Output, word for word, the lines of this listing that fall between the line with "obtain ⟨c, hc, hVshlow⟩ := exists_Vsh_lower" and the line with "Real.exp_le_exp.2 (neg_le_neg (le_max_right", counting both of those lines, and no others.
Materials provided Start Marker
set_option maxHeartbeats 800000 in
-- one long assembly of ~20 analytic facts (the arithmetic is factored into the lemmas above)
/-- **Stub `stub_twistedE3Upper` of skeleton `calib-split` of crux `PlainSplit`** (registered
signature, verbatim): for every `δ > 0` and large `x`, the `z`-rough `n ∈ (x, 2x]` with
`P⁻(n+2) ≥ x^{1/5}` and `Ω(n+2) = 3` number at most `(23/50 + δ)·V_sh·x/log x`.  Sieve step
`twistedCell_sieve_le` at level `z^s` + Alladi's asymptotic for the `Ω = 3` cell of the
`x^{1/5}`-rough integers at the heights `2x+2`, `x+2` + continuity and monotonicity of `I₃` +
`I₃(5) ≤ 9/20`. -/
theorem stub_twistedE3Upper : ∀ δ : ℝ, 0 < δ → ∃ x₀ : ℕ, ∀ x : ℕ, x₀ ≤ x → ∀ (z Vsh : ℝ), z = Real.exp (Real.log (Real.log (x : ℝ)) ^ 2) → Vsh = ∏ p ∈ (Finset.range ⌈z⌉₊).filter (fun p : ℕ => p.Prime ∧ p ≠ 2), (1 - 1 / ((p : ℝ) - 1)) → (#((Finset.Ioc x (2 * x)).filter (fun n : ℕ => (∀ p ∈ n.primeFactors, z ≤ (p : ℝ)) ∧ (x : ℝ) ^ ((1 : ℝ) / 5) ≤ ((n + 2).minFac : ℝ) ∧ ArithmeticFunction.cardFactors (n + 2) = 3)) : ℝ) ≤ (23 / 50 + δ) * Vsh * (x : ℝ) / Real.log (x : ℝ) := by
  intro δ₀ hδ₀
  -- work with `δ = min δ₀ 1`
  set δ : ℝ := min δ₀ 1 with hδdef
  have hδ : 0 < δ := lt_min hδ₀ one_pos
  have hδ1 : δ ≤ 1 := min_le_right _ _
  have hδδ₀ : δ ≤ δ₀ := min_le_left _ _
  obtain ⟨C₁, C₂, hC₁, hC₂, hTC⟩ := twistedCell_sieve_le 2 6 2
  obtain ⟨CA, hCA, hAl⟩ := exists_abs_roughCell_sub_main_le 2 6
  obtain ⟨c, hc, hVshlow⟩ := exists_Vsh_lower
  -- continuity of `I₃` at `5`
  have hcont := Metric.continuousAt_iff.1 (continuousAt_roughCellDensity 3 (by norm_num : (1 : ℝ) < 5))
    (δ / 16) (by positivity)
  obtain ⟨ρ, hρ, hρI⟩ := hcont
  -- the sieve parameter `s ≥ 1` with `C₁ e^{-s} ≤ δ/4`
  obtain ⟨s, hs1, hsC⟩ : ∃ s : ℝ, 1 ≤ s ∧ C₁ * Real.exp (-s) ≤ δ / 4 := by
    refine ⟨max 1 (Real.log (4 * C₁ / δ)), le_max_left _ _, ?_⟩
    have h1 : Real.exp (-max 1 (Real.log (4 * C₁ / δ))) ≤ Real.exp (-Real.log (4 * C₁ / δ)) :=
      Real.exp_le_exp.2 (neg_le_neg (le_max_right _ _))
    rw [Real.exp_neg (Real.log _), Real.exp_log (by positivity)] at h1
    calc C₁ * Real.exp (-max 1 (Real.log (4 * C₁ / δ)))
        ≤ C₁ * (4 * C₁ / δ)⁻¹ := mul_le_mul_of_nonneg_left h1 hC₁.le
      _ = δ / 4 := by field_simp
  set M : ℝ := max 10 (max (5 * Real.log 4 / ρ + 1) (16 * (3 + 350 * CA) / δ)) with hM
  have hM10 : (10 : ℝ) ≤ M := le_max_left _ _
  have hMρ : 5 * Real.log 4 / ρ + 1 ≤ M := (le_max_left _ _).trans (le_max_right _ _)
  have hMCA : 16 * (3 + 350 * CA) / δ ≤ M := (le_max_right _ _).trans (le_max_right _ _)
  obtain ⟨T₁, hT₁1, hT₁⟩ := exists_quadratic_le_exp (5 * s) 0 0
  obtain ⟨T₂, -, hT₂⟩ := exists_quadratic_le_exp 0 0 M
  obtain ⟨T₃, -, hT₃⟩ := exists_pow_four_le_mul_exp (κ := δ / 4 * c / (8 * (C₂ + 1))) (by positivity)
  obtain ⟨x₁, hx₁⟩ := exists_nat_loglog_ge (max T₁ (max T₂ T₃))
  refine ⟨x₁, fun x hx => ?_⟩
  rintro z Vsh rfl rfl
  obtain ⟨hxE, hlogx, hTt⟩ := hx₁ x hx
  set t : ℝ := Real.log (Real.log (x : ℝ)) with ht
  have hT₁t : T₁ ≤ t := le_trans (le_max_left _ _) hTt
  have hT₂t : T₂ ≤ t := le_trans ((le_max_left _ _).trans (le_max_right _ _)) hTt
  have hT₃t : T₃ ≤ t := le_trans ((le_max_right _ _).trans (le_max_right _ _)) hTt
  have ht1 : 1 ≤ t := hT₁1.trans hT₁t
  have ht0 : 0 ≤ t := by linarith
  have hx0 : (0 : ℝ) < x := (Real.exp_pos _).trans_le hxE
  have hx1 : (1 : ℝ) ≤ x := (Real.one_le_exp (Real.exp_pos _).le).trans hxE
  have hlogpos : 0 < Real.log (x : ℝ) := (Real.exp_pos _).trans_le hlogx
  have hexpt : Real.exp t = Real.log (x : ℝ) := by rw [ht, Real.exp_log hlogpos]
  have hxexp : Real.exp (Real.exp t) = (x : ℝ) := by rw [hexpt, Real.exp_log hx0]
  have hEM : M ≤ Real.exp t := by have := hT₂ t hT₂t; linarith
  have hE10 : (10 : ℝ) ≤ Real.exp t := hM10.trans hEM
  have hEx : Real.exp t ≤ x := by
    have := Real.add_one_le_exp (Real.exp t); rw [hxexp] at this; linarith
  set z : ℝ := Real.exp (t ^ 2) with hz
  have hz0 : 0 < z := Real.exp_pos _
  have hz2 : 2 < z := by
    have h1 : Real.exp 1 ≤ z := Real.exp_le_exp.2 (by nlinarith)
    have h2 : (2 : ℝ) < Real.exp 1 := by have := Real.exp_one_gt_d9; linarith
    linarith
  have hz1 : 1 ≤ z := by linarith
  have hlogz : Real.log z = t ^ 2 := by rw [hz, Real.log_exp]
  set L : ℝ := z ^ s with hL
  have hzL : z ≤ L := by
    calc z = z ^ (1 : ℝ) := (Real.rpow_one z).symm
      _ ≤ z ^ s := Real.rpow_le_rpow_of_exponent_le hz1 hs1
  have hlogL : Real.log L / Real.log z = s := by
    rw [hL, Real.log_rpow hz0, hlogz]; field_simp
  have hLexp : L = Real.exp (s * t ^ 2) := by rw [hL, hz, ← Real.exp_mul]; ring_nf
  set Y : ℝ := (x : ℝ) ^ ((1 : ℝ) / 5) with hY
  have hY0 : 0 < Y := Real.rpow_pos_of_pos hx0 _
  have hlogY : Real.log Y = Real.exp t / 5 := by rw [hY, Real.log_rpow hx0, hexpt]; ring
  have hYexp : Y = Real.exp (Real.exp t / 5) := by rw [← Real.exp_log hY0, hlogY]
  have hzY : z ≤ Y := by
    rw [hYexp, hz]; refine Real.exp_le_exp.2 ?_
    have := hT₁ t hT₁t; nlinarith
  have hL4 : L ≤ ((x : ℝ) + 2) ^ ((1 : ℝ) / 4) := by
    have h1 : L ≤ (x : ℝ) ^ ((1 : ℝ) / 4) := by
      rw [hLexp, ← hxexp, ← Real.exp_mul]; refine Real.exp_le_exp.2 ?_
      have := hT₁ t hT₁t; nlinarith
    exact h1.trans (Real.rpow_le_rpow hx0.le (by linarith) (by norm_num))
  have hY2 : 2 ≤ Y := by linarith
  have hYx : Y ≤ (x : ℝ) + 2 := by
    have : Y ≤ (x : ℝ) := by
      rw [hY]; calc (x : ℝ) ^ ((1 : ℝ) / 5) ≤ (x : ℝ) ^ (1 : ℝ) :=
            Real.rpow_le_rpow_of_exponent_le hx1 (by norm_num)
        _ = x := Real.rpow_one _
    linarith
  have hlog4 : Real.log (2 * (x : ℝ) + 2) ≤ Real.log 4 + Real.log x := by
    rw [← Real.log_mul (by norm_num) hx0.ne']; exact Real.log_le_log (by positivity) (by linarith)
  have hl4 : Real.log 4 ≤ 2 := by
    have := Real.log_two_lt_d9
    rw [show (4 : ℝ) = 2 ^ 2 by norm_num, Real.log_pow]; push_cast; linarith
  have hl40 : 0 < Real.log 4 := Real.log_pos (by norm_num)
  have hlog6 : Real.log (2 * (x : ℝ) + 2) ≤ (6 : ℕ) * Real.log Y := by
    rw [hlogY, ← hexpt] at *; push_cast; linarith
  set Vsh : ℝ := ∏ p ∈ (Finset.range ⌈z⌉₊).filter (fun p : ℕ => p.Prime ∧ p ≠ 2),
    (1 - 1 / ((p : ℝ) - 1)) with hVsh
  have hVshc : c / t ^ 4 ≤ Vsh := by
    have h := hVshlow z hz2; rw [hlogz, show (t ^ 2) ^ 2 = t ^ 4 by ring] at h; exact h
  have ht4 : 0 < t ^ 4 := by positivity
  have hVsh0 : 0 < Vsh := lt_of_lt_of_le (div_pos hc ht4) hVshc
  -- the densities: `u₂ → 5⁺`, `u₁ ≥ 5`
  set I₅ : ℝ := roughCellDensity 3 5 with hI₅
  have hI50 : 0 ≤ I₅ := roughCellDensity_nonneg _ _
  have hI5 : I₅ ≤ 9 / 20 := roughCellDensity_three_five_le
  set u₂ : ℝ := Real.log ((2 * x + 2 : ℕ) : ℝ) / Real.log Y with hu₂
  set u₁ : ℝ := Real.log ((x + 2 : ℕ) : ℝ) / Real.log Y with hu₁
  have hlogYpos : 0 < Real.log Y := by rw [hlogY]; positivity
  have hlX2 : Real.exp t ≤ Real.log ((2 * x + 2 : ℕ) : ℝ) := by
    rw [hexpt]; push_cast; exact Real.log_le_log hx0 (by linarith)
  have hlX1lo : Real.exp t ≤ Real.log ((x + 2 : ℕ) : ℝ) := by
    rw [hexpt]; push_cast; exact Real.log_le_log hx0 (by linarith)
  have hlX1 : Real.log ((x + 2 : ℕ) : ℝ) ≤ Real.exp t + 2 := by
    have h3 : Real.log ((x + 2 : ℕ) : ℝ) ≤ Real.log 4 + Real.log x := by
      push_cast
      rw [← Real.log_mul (by norm_num) hx0.ne']; exact Real.log_le_log (by positivity) (by linarith)
    linarith [h3, hl4, hexpt]
  have hu₁5 : 5 ≤ u₁ := by
    rw [hu₁, le_div_iff₀ hlogYpos, hlogY]; linarith
  have hu₂5 : 5 ≤ u₂ := by
    rw [hu₂, le_div_iff₀ hlogYpos, hlogY]; linarith
  have hu₂ρ : dist u₂ 5 < ρ := by
    have h2 : Real.log ((2 * x + 2 : ℕ) : ℝ) ≤ Real.log 4 + Real.exp t := by
      rw [hexpt]; push_cast; exact hlog4
    have h := dist_div_lt (Real.exp_pos t) hlX2 h2 hρ (hMρ.trans hEM)
    rw [hu₂, hlogY]; exact h
  have hI2u : roughCellDensity 3 u₂ ≤ I₅ + δ / 16 := by
    have := hρI hu₂ρ
    rw [Real.dist_eq] at this
    have := (abs_lt.1 this).2
    linarith
  have hI1u : I₅ ≤ roughCellDensity 3 u₁ := monotone_roughCellDensity 3 hu₁5
  -- error terms (`errBV ≤ (δ/4) Vsh x / E`)
  have herrBV : C₂ * (2 * (x : ℝ) + 2) / Real.log (2 * (x : ℝ) + 2) ^ (2 : ℝ) +
      C₂ * ((x : ℝ) + 2) / Real.log ((x : ℝ) + 2) ^ (2 : ℝ) ≤ δ / 4 * Vsh * x / Real.exp t := by
    have h3 := hT₃ t hT₃t
    have hkey : 8 * (C₂ + 1) * t ^ 4 ≤ δ / 4 * c * Real.exp t := by
      have := mul_le_mul_of_nonneg_left h3 (by positivity : (0 : ℝ) ≤ 8 * (C₂ + 1))
      have e : 8 * (C₂ + 1) * (δ / 4 * c / (8 * (C₂ + 1)) * Real.exp t) = δ / 4 * c * Real.exp t := by
        field_simp
      linarith [e.symm.le]
    have hl1 : Real.exp t ≤ Real.log ((x : ℝ) + 2) := by
      rw [hexpt]; exact Real.log_le_log hx0 (by linarith)
    have hl2 : Real.exp t ≤ Real.log (2 * (x : ℝ) + 2) := by
      rw [hexpt]; exact Real.log_le_log hx0 (by linarith)
    exact errBV_le_of_growth hC₂ (by positivity) hx0 hx1 (by linarith) (Real.exp_pos t) hl1 hl2 hVshc hkey
  -- Alladi at the two heights
  have hYX2 : Y ≤ ((2 * x + 2 : ℕ) : ℝ) := by push_cast; linarith only [hYx]
  have hYX1 : Y ≤ ((x + 2 : ℕ) : ℝ) := by push_cast; linarith only [hYx]
  have hlogk2 : Real.log ((2 * x + 2 : ℕ) : ℝ) ≤ (6 : ℕ) * Real.log Y := by push_cast; exact hlog6
  have hlogk1 : Real.log ((x + 2 : ℕ) : ℝ) ≤ (6 : ℕ) * Real.log Y := by
    refine le_trans (Real.log_le_log (by positivity) ?_) hlogk2; push_cast; linarith only [hx0]
  have hA2 := hAl ((2 * x + 2 : ℕ) : ℝ) Y hY2 hYX2 hlogk2
  have hA1 := hAl ((x + 2 : ℕ) : ℝ) Y hY2 hYX1 hlogk1
  rw [Nat.floor_natCast] at hA2 hA1
  simp only [show (2 : ℕ) ≠ 0 from two_ne_zero, if_false, sub_zero] at hA2 hA1
  have hc2 := (abs_le.1 hA2).2
  have hc1 := (abs_le.1 hA1).1
  -- the sieve step at level `L = z^s`
  have hTw := hTC x z L Y hz2 hzL hzY hYx (by push_cast at hlog6 ⊢; exact hlog6) hL4
  rw [hlogL] at hTw
  have hsubB : (Finset.Ioc x (2 * x)).filter (fun n : ℕ => (∀ p ∈ n.primeFactors, z ≤ (p : ℝ)) ∧
      (x : ℝ) ^ ((1 : ℝ) / 5) ≤ ((n + 2).minFac : ℝ) ∧ ArithmeticFunction.cardFactors (n + 2) = 3) ⊆
      (Finset.Ioc x (2 * x)).filter (fun m : ℕ => (∀ p ∈ m.primeFactors, z ≤ (p : ℝ)) ∧
        ⌈Y⌉₊ ≤ (m + 2).minFac ∧ ArithmeticFunction.cardFactors (m + 2) = 2 + 1) := by
    intro n hn
    rw [Finset.mem_filter] at hn ⊢
    exact ⟨hn.1, hn.2.1, Nat.ceil_le.2 hn.2.2.1, hn.2.2.2⟩
  have hcard : (#((Finset.Ioc x (2 * x)).filter (fun n : ℕ => (∀ p ∈ n.primeFactors, z ≤ (p : ℝ)) ∧
      (x : ℝ) ^ ((1 : ℝ) / 5) ≤ ((n + 2).minFac : ℝ) ∧ ArithmeticFunction.cardFactors (n + 2) = 3)) : ℝ) ≤
      #((Finset.Ioc x (2 * x)).filter (fun m : ℕ => (∀ p ∈ m.primeFactors, z ≤ (p : ℝ)) ∧
        ⌈Y⌉₊ ≤ (m + 2).minFac ∧ ArithmeticFunction.cardFactors (m + 2) = 2 + 1)) := by
    exact_mod_cast Finset.card_le_card hsubB
  have hB := hcard.trans hTw
  -- the window and the final arithmetic
  have hlX2' : Real.exp t ≤ Real.log (2 * (x : ℝ) + 2) := by
    have h := hlX2; push_cast at h; exact h
  have hlX1' : Real.log ((x : ℝ) + 2) ≤ Real.exp t + 2 := by
    have h := hlX1; push_cast at h; exact h
  have hlX1lo' : Real.exp t ≤ Real.log ((x : ℝ) + 2) := by
    have h := hlX1lo; push_cast at h; exact h
  have hc2' : (((#((roughIcc ⌈Y⌉₊ (2 * x + 2)).filter
      (fun b => ArithmeticFunction.cardFactors b = 2 + 1))) : ℕ) : ℝ) ≤
      (2 * (x : ℝ) + 2) * roughCellDensity 3 u₂ / Real.log (2 * (x : ℝ) + 2) +
        CA * (2 * (x : ℝ) + 2) / (Real.exp t / 5) ^ 2 := by
    have h := hc2
    rw [← hu₂, hlogY] at h
    push_cast at h
    linarith only [h]
  have hc1' : ((x : ℝ) + 2) * roughCellDensity 3 u₁ / Real.log ((x : ℝ) + 2) -
      CA * ((x : ℝ) + 2) / (Real.exp t / 5) ^ 2 ≤
      (((#((roughIcc ⌈Y⌉₊ (x + 2)).filter
        (fun b => ArithmeticFunction.cardFactors b = 2 + 1))) : ℕ) : ℝ) := by
    have h := hc1
    rw [← hu₁, hlogY] at h
    push_cast at h
    linarith only [h]
  have hwin := twistedE3_window hc2' hc1' hI2u hI1u hI50 (by positivity) hlX2' hlX1'
    ((Real.exp_pos t).trans_le hlX1lo') (by linarith) hx1 hCA
  have hκ : C₁ * Real.exp (-s) ≤ δ / 4 := hsC
  have hres := twistedE3_arith hB hwin hVsh0.le (by positivity)
    hκ hδ hδ1 (by positivity) (le_refl _) hI50 hI5 hCA (hMCA.trans hEM) (by linarith) hEx
    herrBV
  rw [← hexpt]
  refine hres.trans ?_
  have hQ : 0 ≤ Vsh * (x : ℝ) / Real.exp t := by positivity
  have : (23 / 50 + δ) * Vsh * (x : ℝ) / Real.exp t ≤ (23 / 50 + δ₀) * Vsh * (x : ℝ) / Real.exp t := by
    rw [show (23 / 50 + δ) * Vsh * (x : ℝ) / Real.exp t = (23 / 50 + δ) * (Vsh * x / Real.exp t) by ring,
      show (23 / 50 + δ₀) * Vsh * (x : ℝ) / Real.exp t = (23 / 50 + δ₀) * (Vsh * x / Real.exp t) by ring]
    exact mul_le_mul_of_nonneg_right (by linarith) hQ
  exact this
Materials provided End Marker
**Response area**
  obtain ⟨c, hc, hVshlow⟩ := exists_Vsh_lower
  -- continuity of `I₃` at `5`
  have hcont := Metric.continuousAt_iff.1 (continuousAt_roughCellDensity 3 (by norm_num : (1 : ℝ) < 5))
    (δ / 16) (by positivity)
  obtain ⟨ρ, hρ, hρI⟩ := hcont
  -- the sieve parameter `s ≥ 1` with `C₁ e^{-s} ≤ δ/4`
  obtain ⟨s, hs1, hsC⟩ : ∃ s : ℝ, 1 ≤ s ∧ C₁ * Real.exp (-s) ≤ δ / 4 := by
    refine ⟨max 1 (Real.log (4 * C₁ / δ)), le_max_left _ _, ?_⟩
    have h1 : Real.exp (-max 1 (Real.log (4 * C₁ / δ))) ≤ Real.exp (-Real.log (4 * C₁ / δ)) :=
      Real.exp_le_exp.2 (neg_le_neg (le_max_right _ _))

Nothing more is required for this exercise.